#### DATA TO EXAMINE:
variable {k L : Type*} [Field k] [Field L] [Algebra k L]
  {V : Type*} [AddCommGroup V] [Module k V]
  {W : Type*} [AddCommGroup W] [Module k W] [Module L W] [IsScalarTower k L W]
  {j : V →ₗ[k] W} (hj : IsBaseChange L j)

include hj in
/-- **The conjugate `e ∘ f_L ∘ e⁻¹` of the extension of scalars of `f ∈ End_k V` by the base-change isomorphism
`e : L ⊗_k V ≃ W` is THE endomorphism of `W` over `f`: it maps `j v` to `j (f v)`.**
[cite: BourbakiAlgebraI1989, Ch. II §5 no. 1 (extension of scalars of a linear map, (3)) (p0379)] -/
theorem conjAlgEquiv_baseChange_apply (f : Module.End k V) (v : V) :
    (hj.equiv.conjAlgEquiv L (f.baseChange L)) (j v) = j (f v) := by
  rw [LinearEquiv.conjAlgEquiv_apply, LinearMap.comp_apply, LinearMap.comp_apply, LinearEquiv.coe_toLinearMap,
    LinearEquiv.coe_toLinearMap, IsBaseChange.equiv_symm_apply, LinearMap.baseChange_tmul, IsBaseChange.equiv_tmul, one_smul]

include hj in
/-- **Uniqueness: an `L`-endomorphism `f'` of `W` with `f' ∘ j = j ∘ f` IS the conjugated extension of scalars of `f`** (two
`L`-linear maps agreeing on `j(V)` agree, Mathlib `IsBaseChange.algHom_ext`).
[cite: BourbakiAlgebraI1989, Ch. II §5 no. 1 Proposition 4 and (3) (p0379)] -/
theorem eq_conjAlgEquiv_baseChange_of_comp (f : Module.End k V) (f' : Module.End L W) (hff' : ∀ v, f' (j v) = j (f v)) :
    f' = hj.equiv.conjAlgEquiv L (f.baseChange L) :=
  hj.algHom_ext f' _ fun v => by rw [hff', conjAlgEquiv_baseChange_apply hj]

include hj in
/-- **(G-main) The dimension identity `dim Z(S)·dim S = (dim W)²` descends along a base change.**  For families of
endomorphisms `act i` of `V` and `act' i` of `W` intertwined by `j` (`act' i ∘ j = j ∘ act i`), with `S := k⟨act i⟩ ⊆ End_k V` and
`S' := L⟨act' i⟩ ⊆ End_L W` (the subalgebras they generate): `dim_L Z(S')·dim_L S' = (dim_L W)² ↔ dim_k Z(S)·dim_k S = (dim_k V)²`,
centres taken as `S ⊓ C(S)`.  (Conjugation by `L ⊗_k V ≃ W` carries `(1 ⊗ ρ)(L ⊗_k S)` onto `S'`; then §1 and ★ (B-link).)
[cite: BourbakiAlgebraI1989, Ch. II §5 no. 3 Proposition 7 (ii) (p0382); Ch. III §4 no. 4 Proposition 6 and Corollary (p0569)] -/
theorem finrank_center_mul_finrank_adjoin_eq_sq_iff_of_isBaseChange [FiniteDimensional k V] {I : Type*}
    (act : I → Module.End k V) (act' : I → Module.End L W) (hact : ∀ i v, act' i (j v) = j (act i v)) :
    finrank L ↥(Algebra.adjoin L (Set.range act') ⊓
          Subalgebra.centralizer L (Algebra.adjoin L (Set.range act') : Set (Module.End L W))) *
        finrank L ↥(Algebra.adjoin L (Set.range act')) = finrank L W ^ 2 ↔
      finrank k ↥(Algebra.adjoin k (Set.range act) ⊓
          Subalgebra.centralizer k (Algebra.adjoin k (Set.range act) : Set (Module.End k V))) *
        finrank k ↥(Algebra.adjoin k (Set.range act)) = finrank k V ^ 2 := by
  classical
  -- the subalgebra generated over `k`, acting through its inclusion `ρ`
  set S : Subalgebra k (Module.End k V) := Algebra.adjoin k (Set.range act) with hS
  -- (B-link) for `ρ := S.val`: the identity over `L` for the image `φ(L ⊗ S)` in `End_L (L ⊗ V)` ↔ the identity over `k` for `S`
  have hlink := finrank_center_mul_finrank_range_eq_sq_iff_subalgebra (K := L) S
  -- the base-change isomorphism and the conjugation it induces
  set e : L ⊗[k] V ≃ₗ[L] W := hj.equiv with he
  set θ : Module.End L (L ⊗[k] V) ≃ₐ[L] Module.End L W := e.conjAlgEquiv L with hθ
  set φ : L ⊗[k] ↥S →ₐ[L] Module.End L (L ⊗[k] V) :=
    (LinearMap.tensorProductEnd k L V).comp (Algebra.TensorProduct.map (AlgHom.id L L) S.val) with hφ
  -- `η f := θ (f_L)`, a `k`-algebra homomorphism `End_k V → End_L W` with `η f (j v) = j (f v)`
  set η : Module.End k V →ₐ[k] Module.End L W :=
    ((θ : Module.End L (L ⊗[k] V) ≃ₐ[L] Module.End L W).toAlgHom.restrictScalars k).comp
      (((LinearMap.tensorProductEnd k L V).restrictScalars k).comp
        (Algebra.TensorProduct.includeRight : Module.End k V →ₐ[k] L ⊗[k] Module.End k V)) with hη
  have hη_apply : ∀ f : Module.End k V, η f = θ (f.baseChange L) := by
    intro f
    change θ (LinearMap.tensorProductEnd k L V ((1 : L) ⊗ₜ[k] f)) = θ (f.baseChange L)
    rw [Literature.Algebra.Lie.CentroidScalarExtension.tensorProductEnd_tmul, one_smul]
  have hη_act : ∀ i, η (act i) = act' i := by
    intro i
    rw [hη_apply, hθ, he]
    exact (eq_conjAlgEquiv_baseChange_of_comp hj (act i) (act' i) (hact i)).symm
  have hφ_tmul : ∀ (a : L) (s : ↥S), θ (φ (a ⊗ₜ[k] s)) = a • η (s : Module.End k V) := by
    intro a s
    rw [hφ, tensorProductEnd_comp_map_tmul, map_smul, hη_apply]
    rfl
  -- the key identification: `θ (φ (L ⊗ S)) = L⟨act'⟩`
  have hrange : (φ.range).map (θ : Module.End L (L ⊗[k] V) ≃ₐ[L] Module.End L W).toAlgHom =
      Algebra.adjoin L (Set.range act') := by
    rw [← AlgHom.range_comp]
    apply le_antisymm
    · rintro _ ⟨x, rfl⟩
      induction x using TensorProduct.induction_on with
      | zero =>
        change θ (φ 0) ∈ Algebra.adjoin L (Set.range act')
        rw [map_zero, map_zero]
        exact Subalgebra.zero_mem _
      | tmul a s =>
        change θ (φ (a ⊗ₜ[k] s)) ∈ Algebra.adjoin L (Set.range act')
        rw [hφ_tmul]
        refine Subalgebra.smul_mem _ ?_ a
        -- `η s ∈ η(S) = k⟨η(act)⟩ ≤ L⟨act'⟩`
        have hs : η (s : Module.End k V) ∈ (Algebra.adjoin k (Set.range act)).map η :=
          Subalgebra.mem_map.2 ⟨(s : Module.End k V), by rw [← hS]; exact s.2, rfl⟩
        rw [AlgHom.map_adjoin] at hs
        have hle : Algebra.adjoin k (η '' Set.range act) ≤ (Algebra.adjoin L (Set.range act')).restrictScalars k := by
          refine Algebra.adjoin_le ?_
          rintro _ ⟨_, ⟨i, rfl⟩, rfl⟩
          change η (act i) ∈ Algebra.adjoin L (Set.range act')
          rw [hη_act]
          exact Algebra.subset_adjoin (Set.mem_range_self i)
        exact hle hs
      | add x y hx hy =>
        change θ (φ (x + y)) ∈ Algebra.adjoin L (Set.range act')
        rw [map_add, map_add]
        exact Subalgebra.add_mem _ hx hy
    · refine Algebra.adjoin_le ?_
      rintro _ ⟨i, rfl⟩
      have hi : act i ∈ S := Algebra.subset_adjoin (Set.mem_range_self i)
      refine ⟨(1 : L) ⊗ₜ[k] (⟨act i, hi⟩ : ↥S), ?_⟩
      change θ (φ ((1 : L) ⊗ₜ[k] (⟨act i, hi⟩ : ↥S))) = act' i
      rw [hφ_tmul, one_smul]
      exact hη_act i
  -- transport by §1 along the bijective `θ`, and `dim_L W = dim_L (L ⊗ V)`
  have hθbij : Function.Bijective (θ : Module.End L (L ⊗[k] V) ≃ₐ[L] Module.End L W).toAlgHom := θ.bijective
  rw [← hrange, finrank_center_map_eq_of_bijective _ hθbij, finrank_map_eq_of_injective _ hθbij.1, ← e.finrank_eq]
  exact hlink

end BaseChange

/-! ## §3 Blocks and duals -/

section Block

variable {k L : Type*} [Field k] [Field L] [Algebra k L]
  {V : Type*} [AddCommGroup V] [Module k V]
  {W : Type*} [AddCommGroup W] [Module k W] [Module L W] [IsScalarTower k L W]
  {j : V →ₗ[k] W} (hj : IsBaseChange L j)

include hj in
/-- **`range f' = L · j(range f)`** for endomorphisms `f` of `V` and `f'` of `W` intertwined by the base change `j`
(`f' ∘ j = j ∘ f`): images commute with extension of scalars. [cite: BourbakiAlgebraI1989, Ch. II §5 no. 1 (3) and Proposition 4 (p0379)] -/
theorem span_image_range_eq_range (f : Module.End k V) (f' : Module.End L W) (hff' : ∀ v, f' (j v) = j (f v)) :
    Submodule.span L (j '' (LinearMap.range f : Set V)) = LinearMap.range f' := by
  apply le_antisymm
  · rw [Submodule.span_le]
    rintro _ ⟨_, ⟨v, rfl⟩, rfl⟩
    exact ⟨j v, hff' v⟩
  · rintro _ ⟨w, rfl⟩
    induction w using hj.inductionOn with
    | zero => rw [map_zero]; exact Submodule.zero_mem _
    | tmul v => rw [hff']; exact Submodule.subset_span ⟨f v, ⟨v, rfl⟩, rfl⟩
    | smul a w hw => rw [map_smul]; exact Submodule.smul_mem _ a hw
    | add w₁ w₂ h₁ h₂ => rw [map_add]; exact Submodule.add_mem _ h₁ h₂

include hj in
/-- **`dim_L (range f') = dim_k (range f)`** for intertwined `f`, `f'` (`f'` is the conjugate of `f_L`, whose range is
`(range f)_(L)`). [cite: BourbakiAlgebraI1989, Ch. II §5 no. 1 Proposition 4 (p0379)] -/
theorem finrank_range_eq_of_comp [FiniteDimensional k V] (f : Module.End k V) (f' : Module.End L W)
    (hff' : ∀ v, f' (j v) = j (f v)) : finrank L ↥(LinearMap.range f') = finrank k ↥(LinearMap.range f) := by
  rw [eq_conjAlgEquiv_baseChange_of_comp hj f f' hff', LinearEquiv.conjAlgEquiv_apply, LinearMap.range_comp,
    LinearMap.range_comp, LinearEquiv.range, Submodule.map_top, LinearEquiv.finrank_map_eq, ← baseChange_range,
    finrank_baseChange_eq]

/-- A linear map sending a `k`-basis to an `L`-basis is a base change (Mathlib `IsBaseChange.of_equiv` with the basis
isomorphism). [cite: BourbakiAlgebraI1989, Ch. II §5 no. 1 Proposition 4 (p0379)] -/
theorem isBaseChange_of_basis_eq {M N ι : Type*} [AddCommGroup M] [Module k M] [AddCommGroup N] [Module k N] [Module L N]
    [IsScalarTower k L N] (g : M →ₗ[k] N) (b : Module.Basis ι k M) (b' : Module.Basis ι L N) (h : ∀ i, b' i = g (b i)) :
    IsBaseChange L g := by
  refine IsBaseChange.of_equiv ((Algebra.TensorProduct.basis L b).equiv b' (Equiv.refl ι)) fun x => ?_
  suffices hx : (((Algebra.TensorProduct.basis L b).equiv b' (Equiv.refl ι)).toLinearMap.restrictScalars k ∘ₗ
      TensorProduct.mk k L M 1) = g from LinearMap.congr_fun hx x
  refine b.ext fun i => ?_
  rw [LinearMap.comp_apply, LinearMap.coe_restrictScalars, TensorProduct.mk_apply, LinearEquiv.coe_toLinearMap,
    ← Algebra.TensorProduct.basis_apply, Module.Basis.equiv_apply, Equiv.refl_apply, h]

#### WHAT YOU NEED TO DO:
Print exactly the lines above, between the one holding "k ↥(LinearMap.range f) := by" and the one holding "refine b.ext fun i => ?_", inclusive, and nothing besides.

#### EXPECTED OUTPUT:
    (hff' : ∀ v, f' (j v) = j (f v)) : finrank L ↥(LinearMap.range f') = finrank k ↥(LinearMap.range f) := by
  rw [eq_conjAlgEquiv_baseChange_of_comp hj f f' hff', LinearEquiv.conjAlgEquiv_apply, LinearMap.range_comp,
    LinearMap.range_comp, LinearEquiv.range, Submodule.map_top, LinearEquiv.finrank_map_eq, ← baseChange_range,
    finrank_baseChange_eq]

/-- A linear map sending a `k`-basis to an `L`-basis is a base change (Mathlib `IsBaseChange.of_equiv` with the basis
isomorphism). [cite: BourbakiAlgebraI1989, Ch. II §5 no. 1 Proposition 4 (p0379)] -/
theorem isBaseChange_of_basis_eq {M N ι : Type*} [AddCommGroup M] [Module k M] [AddCommGroup N] [Module k N] [Module L N]
    [IsScalarTower k L N] (g : M →ₗ[k] N) (b : Module.Basis ι k M) (b' : Module.Basis ι L N) (h : ∀ i, b' i = g (b i)) :
    IsBaseChange L g := by
  refine IsBaseChange.of_equiv ((Algebra.TensorProduct.basis L b).equiv b' (Equiv.refl ι)) fun x => ?_
  suffices hx : (((Algebra.TensorProduct.basis L b).equiv b' (Equiv.refl ι)).toLinearMap.restrictScalars k ∘ₗ
      TensorProduct.mk k L M 1) = g from LinearMap.congr_fun hx x
  refine b.ext fun i => ?_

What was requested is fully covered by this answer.